──────── Given data ────────
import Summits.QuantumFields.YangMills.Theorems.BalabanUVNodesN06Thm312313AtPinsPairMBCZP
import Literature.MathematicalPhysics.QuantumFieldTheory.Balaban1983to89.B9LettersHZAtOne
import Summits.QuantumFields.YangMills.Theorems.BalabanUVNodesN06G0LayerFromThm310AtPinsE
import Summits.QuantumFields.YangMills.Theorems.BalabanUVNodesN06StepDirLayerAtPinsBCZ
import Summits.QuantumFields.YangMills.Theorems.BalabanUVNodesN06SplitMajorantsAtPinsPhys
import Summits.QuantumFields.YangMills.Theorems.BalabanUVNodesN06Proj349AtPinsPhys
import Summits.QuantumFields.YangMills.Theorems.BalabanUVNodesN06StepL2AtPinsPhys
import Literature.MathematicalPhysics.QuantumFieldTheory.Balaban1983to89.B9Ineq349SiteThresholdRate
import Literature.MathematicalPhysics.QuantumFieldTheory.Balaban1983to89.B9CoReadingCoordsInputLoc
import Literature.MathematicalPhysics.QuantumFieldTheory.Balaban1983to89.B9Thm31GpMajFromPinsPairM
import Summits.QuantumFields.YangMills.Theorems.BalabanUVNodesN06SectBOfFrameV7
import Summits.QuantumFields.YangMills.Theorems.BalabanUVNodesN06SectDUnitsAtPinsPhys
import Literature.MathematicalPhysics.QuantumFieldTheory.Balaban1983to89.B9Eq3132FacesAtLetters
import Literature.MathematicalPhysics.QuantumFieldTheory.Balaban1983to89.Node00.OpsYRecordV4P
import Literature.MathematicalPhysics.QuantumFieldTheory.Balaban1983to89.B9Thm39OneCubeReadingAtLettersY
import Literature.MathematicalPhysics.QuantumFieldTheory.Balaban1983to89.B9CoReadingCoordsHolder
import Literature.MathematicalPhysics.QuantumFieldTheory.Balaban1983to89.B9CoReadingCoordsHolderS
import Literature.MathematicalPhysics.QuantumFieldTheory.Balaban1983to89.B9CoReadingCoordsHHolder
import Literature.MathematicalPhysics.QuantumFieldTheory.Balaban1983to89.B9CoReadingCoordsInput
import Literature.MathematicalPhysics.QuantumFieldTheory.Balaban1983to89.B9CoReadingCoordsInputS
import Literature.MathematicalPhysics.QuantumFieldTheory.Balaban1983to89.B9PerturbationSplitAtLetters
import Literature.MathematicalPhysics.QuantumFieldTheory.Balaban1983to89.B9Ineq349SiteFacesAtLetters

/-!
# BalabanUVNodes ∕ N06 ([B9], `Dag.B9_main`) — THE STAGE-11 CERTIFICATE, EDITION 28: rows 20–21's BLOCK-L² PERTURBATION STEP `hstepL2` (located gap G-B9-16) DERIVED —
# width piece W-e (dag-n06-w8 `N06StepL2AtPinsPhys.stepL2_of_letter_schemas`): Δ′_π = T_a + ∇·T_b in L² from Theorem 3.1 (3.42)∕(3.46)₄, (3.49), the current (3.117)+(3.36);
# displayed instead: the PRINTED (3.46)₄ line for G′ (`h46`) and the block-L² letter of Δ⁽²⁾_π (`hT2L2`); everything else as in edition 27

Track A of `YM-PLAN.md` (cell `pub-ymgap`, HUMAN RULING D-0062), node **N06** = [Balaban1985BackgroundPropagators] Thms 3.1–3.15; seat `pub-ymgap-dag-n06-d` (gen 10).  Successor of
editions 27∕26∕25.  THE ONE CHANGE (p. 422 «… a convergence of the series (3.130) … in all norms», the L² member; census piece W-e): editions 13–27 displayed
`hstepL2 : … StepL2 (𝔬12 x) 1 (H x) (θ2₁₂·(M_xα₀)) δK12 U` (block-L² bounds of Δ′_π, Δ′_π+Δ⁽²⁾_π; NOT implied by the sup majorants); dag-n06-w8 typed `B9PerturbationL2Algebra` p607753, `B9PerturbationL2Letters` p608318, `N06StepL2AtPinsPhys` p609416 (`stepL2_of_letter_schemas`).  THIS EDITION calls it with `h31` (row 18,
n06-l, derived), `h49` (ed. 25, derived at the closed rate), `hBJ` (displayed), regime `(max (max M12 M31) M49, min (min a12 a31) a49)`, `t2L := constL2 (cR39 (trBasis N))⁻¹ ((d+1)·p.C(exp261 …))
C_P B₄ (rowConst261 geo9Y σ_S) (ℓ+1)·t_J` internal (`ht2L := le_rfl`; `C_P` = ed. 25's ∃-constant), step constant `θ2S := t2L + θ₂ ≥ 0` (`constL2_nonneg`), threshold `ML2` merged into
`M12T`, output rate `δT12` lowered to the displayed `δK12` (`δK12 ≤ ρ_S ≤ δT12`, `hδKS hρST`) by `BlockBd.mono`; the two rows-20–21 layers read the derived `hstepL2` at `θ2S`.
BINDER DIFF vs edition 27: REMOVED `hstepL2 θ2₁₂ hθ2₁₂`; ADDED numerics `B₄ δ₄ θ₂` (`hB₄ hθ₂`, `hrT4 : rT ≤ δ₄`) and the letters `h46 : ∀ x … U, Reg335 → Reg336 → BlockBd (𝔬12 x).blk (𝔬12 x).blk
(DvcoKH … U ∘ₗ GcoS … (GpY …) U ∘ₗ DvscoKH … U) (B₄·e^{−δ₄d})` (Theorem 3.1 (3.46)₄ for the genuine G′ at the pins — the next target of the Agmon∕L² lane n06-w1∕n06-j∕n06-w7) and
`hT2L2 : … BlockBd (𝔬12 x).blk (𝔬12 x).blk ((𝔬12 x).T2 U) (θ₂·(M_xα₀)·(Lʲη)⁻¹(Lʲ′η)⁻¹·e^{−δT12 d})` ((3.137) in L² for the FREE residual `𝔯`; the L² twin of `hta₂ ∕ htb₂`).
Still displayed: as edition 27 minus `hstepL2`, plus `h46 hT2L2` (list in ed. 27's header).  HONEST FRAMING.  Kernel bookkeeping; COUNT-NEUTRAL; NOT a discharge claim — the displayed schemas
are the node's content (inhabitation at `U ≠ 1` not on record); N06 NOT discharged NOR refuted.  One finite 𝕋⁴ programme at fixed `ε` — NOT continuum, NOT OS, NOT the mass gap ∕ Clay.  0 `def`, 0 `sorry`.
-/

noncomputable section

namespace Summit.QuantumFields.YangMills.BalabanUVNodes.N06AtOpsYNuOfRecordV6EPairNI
────────
──────── Given data ────────
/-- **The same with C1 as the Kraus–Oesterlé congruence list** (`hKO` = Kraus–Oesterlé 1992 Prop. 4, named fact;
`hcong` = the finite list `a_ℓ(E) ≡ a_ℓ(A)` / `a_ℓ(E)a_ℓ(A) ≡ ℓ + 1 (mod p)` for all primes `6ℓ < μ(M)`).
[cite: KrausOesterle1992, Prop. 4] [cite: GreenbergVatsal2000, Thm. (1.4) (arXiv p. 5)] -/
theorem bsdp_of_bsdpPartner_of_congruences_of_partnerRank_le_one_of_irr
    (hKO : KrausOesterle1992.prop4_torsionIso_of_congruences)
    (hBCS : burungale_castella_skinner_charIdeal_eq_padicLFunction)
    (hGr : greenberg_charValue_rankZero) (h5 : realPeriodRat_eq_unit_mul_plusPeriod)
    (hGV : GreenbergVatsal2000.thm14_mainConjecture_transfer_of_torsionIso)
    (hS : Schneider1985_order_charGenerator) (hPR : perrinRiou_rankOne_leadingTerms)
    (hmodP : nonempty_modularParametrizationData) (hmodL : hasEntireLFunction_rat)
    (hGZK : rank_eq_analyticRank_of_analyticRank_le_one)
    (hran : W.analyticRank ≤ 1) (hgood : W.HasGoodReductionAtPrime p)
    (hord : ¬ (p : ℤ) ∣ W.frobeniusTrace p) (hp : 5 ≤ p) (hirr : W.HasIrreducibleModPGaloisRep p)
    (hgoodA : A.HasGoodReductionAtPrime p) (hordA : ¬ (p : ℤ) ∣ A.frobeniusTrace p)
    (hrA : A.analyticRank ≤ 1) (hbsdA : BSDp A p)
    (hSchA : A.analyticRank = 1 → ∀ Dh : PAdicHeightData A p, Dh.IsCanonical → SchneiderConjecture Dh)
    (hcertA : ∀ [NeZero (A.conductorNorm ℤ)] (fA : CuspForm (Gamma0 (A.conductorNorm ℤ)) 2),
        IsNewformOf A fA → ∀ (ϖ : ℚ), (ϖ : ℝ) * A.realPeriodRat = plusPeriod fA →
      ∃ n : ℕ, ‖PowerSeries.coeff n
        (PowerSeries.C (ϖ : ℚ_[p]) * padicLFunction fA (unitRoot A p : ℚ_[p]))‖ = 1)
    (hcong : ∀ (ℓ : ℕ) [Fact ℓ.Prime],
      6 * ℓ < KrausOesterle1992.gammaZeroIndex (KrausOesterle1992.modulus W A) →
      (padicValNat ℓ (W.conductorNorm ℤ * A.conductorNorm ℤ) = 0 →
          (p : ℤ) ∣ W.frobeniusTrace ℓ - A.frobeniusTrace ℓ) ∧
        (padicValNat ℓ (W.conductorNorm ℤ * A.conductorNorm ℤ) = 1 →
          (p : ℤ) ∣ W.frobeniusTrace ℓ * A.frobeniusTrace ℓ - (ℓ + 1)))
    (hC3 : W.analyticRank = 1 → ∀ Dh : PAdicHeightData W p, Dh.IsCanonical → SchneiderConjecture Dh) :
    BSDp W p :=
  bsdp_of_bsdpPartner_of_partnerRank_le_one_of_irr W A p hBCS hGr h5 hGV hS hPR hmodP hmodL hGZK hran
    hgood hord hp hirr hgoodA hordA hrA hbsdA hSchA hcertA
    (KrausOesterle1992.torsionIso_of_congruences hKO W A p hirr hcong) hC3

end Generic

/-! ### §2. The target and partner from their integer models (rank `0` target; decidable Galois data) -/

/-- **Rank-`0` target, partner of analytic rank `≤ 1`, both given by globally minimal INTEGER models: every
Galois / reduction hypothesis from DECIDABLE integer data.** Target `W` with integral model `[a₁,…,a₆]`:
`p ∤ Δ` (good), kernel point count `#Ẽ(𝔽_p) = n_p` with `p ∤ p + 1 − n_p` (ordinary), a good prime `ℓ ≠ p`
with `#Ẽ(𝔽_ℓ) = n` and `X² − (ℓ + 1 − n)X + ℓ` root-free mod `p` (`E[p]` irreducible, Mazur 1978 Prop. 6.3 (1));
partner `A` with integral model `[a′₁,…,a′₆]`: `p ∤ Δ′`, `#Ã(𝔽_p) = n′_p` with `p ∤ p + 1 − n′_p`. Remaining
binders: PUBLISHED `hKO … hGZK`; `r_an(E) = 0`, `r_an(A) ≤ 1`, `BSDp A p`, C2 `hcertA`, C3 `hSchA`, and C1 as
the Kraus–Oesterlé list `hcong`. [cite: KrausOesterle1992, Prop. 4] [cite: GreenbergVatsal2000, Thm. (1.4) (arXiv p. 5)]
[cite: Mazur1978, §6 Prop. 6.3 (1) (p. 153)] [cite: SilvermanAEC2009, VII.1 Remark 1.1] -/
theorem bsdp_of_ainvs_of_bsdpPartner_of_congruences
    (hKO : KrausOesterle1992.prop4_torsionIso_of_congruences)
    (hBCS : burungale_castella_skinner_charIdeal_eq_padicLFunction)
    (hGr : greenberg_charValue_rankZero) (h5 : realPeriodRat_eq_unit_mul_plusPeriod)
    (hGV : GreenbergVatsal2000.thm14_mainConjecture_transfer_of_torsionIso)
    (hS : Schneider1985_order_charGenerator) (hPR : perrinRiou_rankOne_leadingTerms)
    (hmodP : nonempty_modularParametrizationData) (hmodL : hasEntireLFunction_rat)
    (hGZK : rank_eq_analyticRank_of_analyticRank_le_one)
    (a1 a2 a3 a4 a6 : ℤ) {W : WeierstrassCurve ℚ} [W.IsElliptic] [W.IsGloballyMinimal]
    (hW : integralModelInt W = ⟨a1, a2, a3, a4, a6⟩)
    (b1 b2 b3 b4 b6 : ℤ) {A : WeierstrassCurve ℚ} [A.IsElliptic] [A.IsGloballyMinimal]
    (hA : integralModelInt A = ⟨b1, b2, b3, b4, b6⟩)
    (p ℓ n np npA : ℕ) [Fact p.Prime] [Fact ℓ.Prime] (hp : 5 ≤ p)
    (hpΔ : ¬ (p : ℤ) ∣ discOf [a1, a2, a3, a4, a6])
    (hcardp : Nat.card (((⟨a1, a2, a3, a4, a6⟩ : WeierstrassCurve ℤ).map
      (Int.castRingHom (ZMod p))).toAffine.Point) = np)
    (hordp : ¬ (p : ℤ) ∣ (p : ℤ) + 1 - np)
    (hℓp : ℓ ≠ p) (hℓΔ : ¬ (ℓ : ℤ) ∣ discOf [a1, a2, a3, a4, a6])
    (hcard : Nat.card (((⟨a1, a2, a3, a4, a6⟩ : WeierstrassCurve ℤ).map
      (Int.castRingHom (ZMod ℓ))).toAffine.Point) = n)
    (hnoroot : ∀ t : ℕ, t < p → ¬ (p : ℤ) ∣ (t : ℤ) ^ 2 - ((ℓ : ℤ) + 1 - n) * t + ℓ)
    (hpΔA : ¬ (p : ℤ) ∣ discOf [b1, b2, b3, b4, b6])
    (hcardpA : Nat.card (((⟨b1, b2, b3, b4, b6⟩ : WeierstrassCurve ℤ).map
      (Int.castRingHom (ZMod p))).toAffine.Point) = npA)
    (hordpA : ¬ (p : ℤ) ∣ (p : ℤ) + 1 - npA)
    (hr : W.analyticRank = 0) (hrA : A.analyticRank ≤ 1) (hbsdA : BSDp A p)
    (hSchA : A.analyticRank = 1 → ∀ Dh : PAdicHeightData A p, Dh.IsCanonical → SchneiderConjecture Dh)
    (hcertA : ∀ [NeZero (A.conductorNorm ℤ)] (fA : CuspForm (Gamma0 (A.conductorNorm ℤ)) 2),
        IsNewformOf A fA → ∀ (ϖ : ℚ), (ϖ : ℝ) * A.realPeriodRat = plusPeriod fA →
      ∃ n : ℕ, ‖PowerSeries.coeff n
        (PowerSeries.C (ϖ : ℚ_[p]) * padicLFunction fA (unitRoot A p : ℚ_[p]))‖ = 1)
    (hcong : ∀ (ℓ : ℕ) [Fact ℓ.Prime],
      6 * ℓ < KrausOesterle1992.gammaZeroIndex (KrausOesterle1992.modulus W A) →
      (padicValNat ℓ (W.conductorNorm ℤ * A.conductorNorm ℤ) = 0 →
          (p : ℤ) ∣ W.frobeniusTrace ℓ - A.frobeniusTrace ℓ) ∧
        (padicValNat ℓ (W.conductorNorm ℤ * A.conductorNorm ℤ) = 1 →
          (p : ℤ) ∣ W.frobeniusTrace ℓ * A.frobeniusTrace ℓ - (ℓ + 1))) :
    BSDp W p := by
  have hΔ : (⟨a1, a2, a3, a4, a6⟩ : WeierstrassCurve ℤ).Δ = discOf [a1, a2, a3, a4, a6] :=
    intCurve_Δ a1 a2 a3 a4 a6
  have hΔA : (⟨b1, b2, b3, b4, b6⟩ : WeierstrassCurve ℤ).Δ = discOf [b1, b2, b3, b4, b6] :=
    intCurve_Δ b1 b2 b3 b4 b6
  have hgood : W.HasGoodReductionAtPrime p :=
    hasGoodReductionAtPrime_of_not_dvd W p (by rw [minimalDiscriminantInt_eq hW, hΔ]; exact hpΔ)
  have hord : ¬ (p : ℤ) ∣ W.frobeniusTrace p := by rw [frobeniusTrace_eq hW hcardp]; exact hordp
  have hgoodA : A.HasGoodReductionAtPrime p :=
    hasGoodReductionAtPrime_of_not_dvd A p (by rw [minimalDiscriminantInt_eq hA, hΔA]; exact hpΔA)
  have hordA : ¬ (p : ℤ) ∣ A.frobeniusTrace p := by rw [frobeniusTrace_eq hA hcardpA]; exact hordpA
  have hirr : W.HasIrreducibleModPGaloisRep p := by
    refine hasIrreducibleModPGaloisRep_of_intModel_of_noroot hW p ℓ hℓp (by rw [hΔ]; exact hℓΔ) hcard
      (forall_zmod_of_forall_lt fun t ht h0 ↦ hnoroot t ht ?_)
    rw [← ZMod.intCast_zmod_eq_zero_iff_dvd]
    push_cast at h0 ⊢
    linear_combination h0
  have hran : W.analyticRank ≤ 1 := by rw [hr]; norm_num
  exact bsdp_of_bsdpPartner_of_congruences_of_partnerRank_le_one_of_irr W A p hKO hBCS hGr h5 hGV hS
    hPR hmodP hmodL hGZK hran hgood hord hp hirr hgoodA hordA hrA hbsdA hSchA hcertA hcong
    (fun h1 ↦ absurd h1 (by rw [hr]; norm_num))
────────
Retype exactly the lines above, from the one with "intCurve_Δ b1 b2 b3 b4 b6" through the one with "hKO hBCS hGr h5 hGV hS", inclusive.

◆ **Solution for this task**
    intCurve_Δ b1 b2 b3 b4 b6
  have hgood : W.HasGoodReductionAtPrime p :=
    hasGoodReductionAtPrime_of_not_dvd W p (by rw [minimalDiscriminantInt_eq hW, hΔ]; exact hpΔ)
  have hord : ¬ (p : ℤ) ∣ W.frobeniusTrace p := by rw [frobeniusTrace_eq hW hcardp]; exact hordp
  have hgoodA : A.HasGoodReductionAtPrime p :=
    hasGoodReductionAtPrime_of_not_dvd A p (by rw [minimalDiscriminantInt_eq hA, hΔA]; exact hpΔA)
  have hordA : ¬ (p : ℤ) ∣ A.frobeniusTrace p := by rw [frobeniusTrace_eq hA hcardpA]; exact hordpA
  have hirr : W.HasIrreducibleModPGaloisRep p := by
    refine hasIrreducibleModPGaloisRep_of_intModel_of_noroot hW p ℓ hℓp (by rw [hΔ]; exact hℓΔ) hcard
      (forall_zmod_of_forall_lt fun t ht h0 ↦ hnoroot t ht ?_)
    rw [← ZMod.intCast_zmod_eq_zero_iff_dvd]
    push_cast at h0 ⊢
    linear_combination h0
  have hran : W.analyticRank ≤ 1 := by rw [hr]; norm_num
  exact bsdp_of_bsdpPartner_of_congruences_of_partnerRank_le_one_of_irr W A p hKO hBCS hGr h5 hGV hS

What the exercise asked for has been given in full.